From: Greg Kroah-Hartman <gregkh@linuxfoundation.org>
To: linux-kernel@vger.kernel.org
Cc: Greg Kroah-Hartman <gregkh@linuxfoundation.org>,
stable@vger.kernel.org, Eric Dumazet <edumazet@google.com>,
Yuchung Cheng <ycheng@google.com>, Van Jacobson <vanj@google.com>,
Neal Cardwell <ncardwell@google.com>,
Nandita Dukkipati <nanditad@google.com>,
"David S. Miller" <davem@davemloft.net>
Subject: [ 43/56] tcp: preserve ACK clocking in TSO
Date: Tue, 2 Apr 2013 15:50:10 -0700 [thread overview]

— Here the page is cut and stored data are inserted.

/-!
# Horizontal derivation unmasks: ONE base-direction derivative vs `|P|` generators (`GraphEquations`, M57)

Decomp-mm node «GraphEquations» (lens 5, g42); attacked leaf `MultiplicityReduction`
(stmt-MatrixMultiplication-27806).  Target VERBATIM: `_root_.MatrixMultiplication`.  Route-neutral.

The HORIZONTAL field along a base direction `(U,V)` is
`X_{U,V} = Σ u_{ik} ∂/∂a_{ik} + Σ v_{kj} ∂/∂b_{kj} + Σ (UB + AV)_{il} ∂/∂c_{il}`: it KILLS EVERY GENERATOR
`f_q = c_q − (AB)_q`, hence maps the graph ideal into itself (the cell's horizontal fields of M20c are
the coordinate cases), and forward AD along it costs `× 3` nonscalar (M20c) / `≤ 4·cost + cost(UB+AV)`
gates (M15d).  On an AFFINE test `g = ⟨κ + L_A A + L_B B + M C, f⟩` it acts in closed form:

* `AffTest.hderiv g U V = ⟨L_A U + L_B V, M ∘ (· V), M ∘ (U ·), 0⟩` — again affine, with NO quadratic part;
  `jac_hderiv` + `jac_add_add` (exact Taylor formula of the row map, quadratic in the base) certify that
  its `C`-gradient is the first variation of `J_g` along `(U,V)`; `hderiv_hderiv` — the second horizontal
  derivative is a GENERATOR COMBINATION `⟨M(UV′ + U′V), f⟩`; the third vanishes.
* `Correct.eq_zero_of_isKer_hclosed₂` — POINTWISE RIGIDITY: a kernel vector at `(A,B)` orthogonal to the
  rows of all second horizontal derivatives is a common left kernel vector of the quadratic parts, hence
  `0` for a correct system (`Correct.not_isKer_of_common_left_ker`, M40): the full horizontal closure of a
  correct affine system is reduced EVERYWHERE; `Correct.eq_zero_of_isKer_hclosed₁` — without `A`-linear
  parts the FIRST derivatives along `(U,0)` already suffice off `det B = 0` (depth `≥ 2` at a generic base
  point needs the linear/quadratic coupling `L_Aᵀδ = −mat(Mᵀδ)Bᵀ`, NODE-g42 §3).
* **`PivotDesign.reducedAt_happend_id`** — for EVERY pivot design (M54; corank `|P|` identically, up to
  `≥ n^{3/2}/4`, M55/M56) ONE horizontal derivative along the FREE direction `(𝟙, 0)` (`UB + AV = B`: no
  product) appended to the system makes it REDUCED AT EVERY BASE POINT (`happend_id_correct`: still
  correct), whereas by generators `|P|` appended tests are necessary (M56 `card_piv_le_length_of_unmask`):
  `horizontal_vs_generators`.  Corank was the wrong currency; HORIZONTAL DEPTH (number of derivation
  rounds to generic reducedness; `1` for all designs, `≤` generic corank in general — NODE-g42 §3) is the
  dial that feeds `CubicUnmask`/CEFM at cost `3^{depth}`.
Sources: [BurgisserClausenShokrollahi1997, §4.1 Rem. (4.3), (7.7), Problem 16.3];
[LeykinVerscheldeZhao2006, Thm. 3.1]; the cell's M20c/M40/M54–M56.  No `sorry`.
-/

-- dupNamespace: forced by the nested Summit.MatrixMultiplication.MatrixMultiplication layout (D-0017)
set_option linter.dupNamespace false

noncomputable section

namespace Summit.MatrixMultiplication.MatrixMultiplication.Theorems.GraphEquations

open Matrix Module

variable {n : ℕ}

/-! ## Left and right multiplication as operators on `ℂ^{n×n}` -/

/-- `B ↦ UB` as an operator. -/
def lmulOp (U : Vec n) : SqMat n := Matrix.of fun p v => if v.2 = p.2 then U (p.1, v.1) else 0

/-- `lmulOp U` is left multiplication by `U`. -/
theorem lmulOp_mulVec (U B : Vec n) : lmulOp U *ᵥ B = prodVec U B := by
  ext p
  rw [show prodVec U B p = ∑ k, U (p.1, k) * B (k, p.2) from rfl]
  simp only [mulVec, dotProduct, lmulOp, Matrix.of_apply, ite_mul, zero_mul]
  rw [Fintype.sum_prod_type]
  exact Finset.sum_congr rfl fun k _ => by rw [Finset.sum_ite_eq']; simp

/-- `A ↦ AV` as an operator. -/
def rmulOp (V : Vec n) : SqMat n := Matrix.of fun p v => if v.1 = p.1 then V (v.2, p.2) else 0

/-- `rmulOp V` is right multiplication by `V`. -/
theorem rmulOp_mulVec (V A : Vec n) : rmulOp V *ᵥ A = prodVec A V := by
  ext p
  rw [show prodVec A V p = ∑ k, A (p.1, k) * V (k, p.2) from rfl]
  simp only [mulVec, dotProduct, rmulOp, Matrix.of_apply, ite_mul, zero_mul]
  rw [Fintype.sum_prod_type, Finset.sum_comm]
  refine Finset.sum_congr rfl fun k _ => ?_
  rw [Finset.sum_ite_eq']
  simp [mul_comm]

/-- Bilinearity of the product: `(A+U)(B+V) = AB + UB + AV + UV`. -/
theorem prodVec_add_add (A U B V : Vec n) :
    prodVec (A + U) (B + V) = prodVec A B + prodVec U B + prodVec A V + prodVec U V := by
  funext p
  simp only [Pi.add_apply]
  rw [show prodVec (A + U) (B + V) p = ∑ k, (A + U) (p.1, k) * (B + V) (k, p.2) from rfl,
    show prodVec A B p = ∑ k, A (p.1, k) * B (k, p.2) from rfl,
    show prodVec U B p = ∑ k, U (p.1, k) * B (k, p.2) from rfl,
    show prodVec A V p = ∑ k, A (p.1, k) * V (k, p.2) from rfl,
    show prodVec U V p = ∑ k, U (p.1, k) * V (k, p.2) from rfl,
    ← Finset.sum_add_distrib, ← Finset.sum_add_distrib, ← Finset.sum_add_distrib]
  exact Finset.sum_congr rfl fun k _ => by simp only [Pi.add_apply]; ring

/-- `E_{(a,b)} · E_{(b,c)} = E_{(a,c)}`. -/
theorem prodVec_single_single (a b c : Fin n) :
    prodVec (Pi.single (a, b) (1 : ℂ)) (Pi.single (b, c) 1) = Pi.single (a, c) 1 := by
  funext p
  rw [show prodVec (Pi.single (a, b) (1 : ℂ)) (Pi.single (b, c) 1) p =
      ∑ k, (Pi.single (a, b) (1 : ℂ) : Vec n) (p.1, k) * (Pi.single (b, c) (1 : ℂ) : Vec n) (k, p.2)
      from rfl]
  rw [Finset.sum_eq_single b]
  · by_cases hp : p = (a, c)
    · subst hp; simp
    · rw [Pi.single_eq_of_ne hp]
      by_cases h1 : p.1 = a
      · have h2 : p.2 ≠ c := fun h2 => hp (Prod.ext h1 h2)
        have : ((b, p.2) : Fin n × Fin n) ≠ (b, c) := fun h => h2 (congrArg Prod.snd h)
        rw [Pi.single_eq_of_ne this, mul_zero]
      · have : ((p.1, b) : Fin n × Fin n) ≠ (a, b) := fun h => h1 (congrArg Prod.fst h)
        rw [Pi.single_eq_of_ne this, zero_mul]
  · intro k _ hk
    have : ((p.1, k) : Fin n × Fin n) ≠ (a, b) := fun h => hk (congrArg Prod.snd h)
    rw [Pi.single_eq_of_ne this, zero_mul]
  · intro h; exact absurd (Finset.mem_univ b) h

/-! ## The horizontal derivative of an affine test -/

namespace AffTest

variable (g : AffTest n) (U V : Vec n)

/-- **Horizontal derivative** of `g = ⟨κ + L_A A + L_B B + M C, f⟩` along the base direction `(U,V)`:
the field `X_{U,V}` kills `f` and differentiates the coefficient vector, giving the affine test
`⟨L_A U + L_B V + M(UB + AV), f⟩` — constant part `L_A U + L_B V`, `A`-part `M(·V)`, `B`-part `M(U·)`,
NO `C`-part. -/
def hderiv : AffTest n := ⟨g.LA *ᵥ U + g.LB *ᵥ V, g.M * rmulOp V, g.M * lmulOp U, 0⟩

/-- A horizontal derivative has no quadratic part. -/
theorem hderiv_M : (g.hderiv U V).M = 0 := rfl

/-- Its coefficient vector: `L_A U + L_B V + M(UB + AV)` (independent of `C`). -/
theorem coef_hderiv (A B C : Vec n) :
    (g.hderiv U V).coef A B C = g.LA *ᵥ U + g.LB *ᵥ V + g.M *ᵥ (prodVec U B + prodVec A V) := by
  simp only [hderiv, coef, ← mulVec_mulVec, rmulOp_mulVec, lmulOp_mulVec, zero_mulVec, add_zero,
    mulVec_add]
  abel

/-- Its `C`-gradient on the graph. -/
theorem jac_hderiv (A B : Vec n) :
    (g.hderiv U V).jac A B = g.LA *ᵥ U + g.LB *ᵥ V + g.M *ᵥ (prodVec U B + prodVec A V) :=
  g.coef_hderiv U V A B _

/-- **Exact Taylor formula of the row map** (quadratic in the base): `J_g(A+U, B+V) =
J_g(A,B) + J_{∂g}(A,B) + M(UV)` — the gradient of the horizontal derivative IS the first variation of
the gradient of `g` along `(U,V)`. -/
theorem jac_add_add (A B : Vec n) :
    g.jac (A + U) (B + V) = g.jac A B + (g.hderiv U V).jac A B + g.M *ᵥ prodVec U V := by
  rw [jac_eq, jac_eq, jac_hderiv, prodVec_add_add]
  simp only [mulVec_add]
  abel

/-- **The second horizontal derivative is a generator combination** `⟨M(UV′ + U′V), f⟩`. -/
theorem hderiv_hderiv (U' V' : Vec n) :
    (g.hderiv U V).hderiv U' V' = ⟨g.M *ᵥ (prodVec U V' + prodVec U' V), 0, 0, 0⟩ := by
  simp only [hderiv, Matrix.zero_mul, ← mulVec_mulVec, rmulOp_mulVec, lmulOp_mulVec, ← mulVec_add,
    add_comm]

/-- The third horizontal derivative vanishes. -/
theorem hderiv_hderiv_hderiv (U' V' U'' V'' : Vec n) :
    ((g.hderiv U V).hderiv U' V').hderiv U'' V'' = ⟨0, 0, 0, 0⟩ := by
  rw [hderiv_hderiv]
  simp [hderiv]

/-- Gradient of the second horizontal derivative: the constant row `M(UV′ + U′V)`. -/
theorem jac_hderiv_hderiv (U' V' A B : Vec n) :
    ((g.hderiv U V).hderiv U' V').jac A B = g.M *ᵥ (prodVec U V' + prodVec U' V) := by
  rw [hderiv_hderiv]
  simp [jac_eq]

variable {g}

Message-ID: <20130402224716.860227467@linuxfoundation.org> (raw)
In-Reply-To: <20130402224711.840825715@linuxfoundation.org>
3.0-stable review patch. If anyone has any objections, please let me know.
------------------
From: Eric Dumazet <edumazet@google.com>
[ Upstream commit f4541d60a449afd40448b06496dcd510f505928e ]
A long standing problem with TSO is the fact that tcp_tso_should_defer()
rearms the deferred timer, while it should not.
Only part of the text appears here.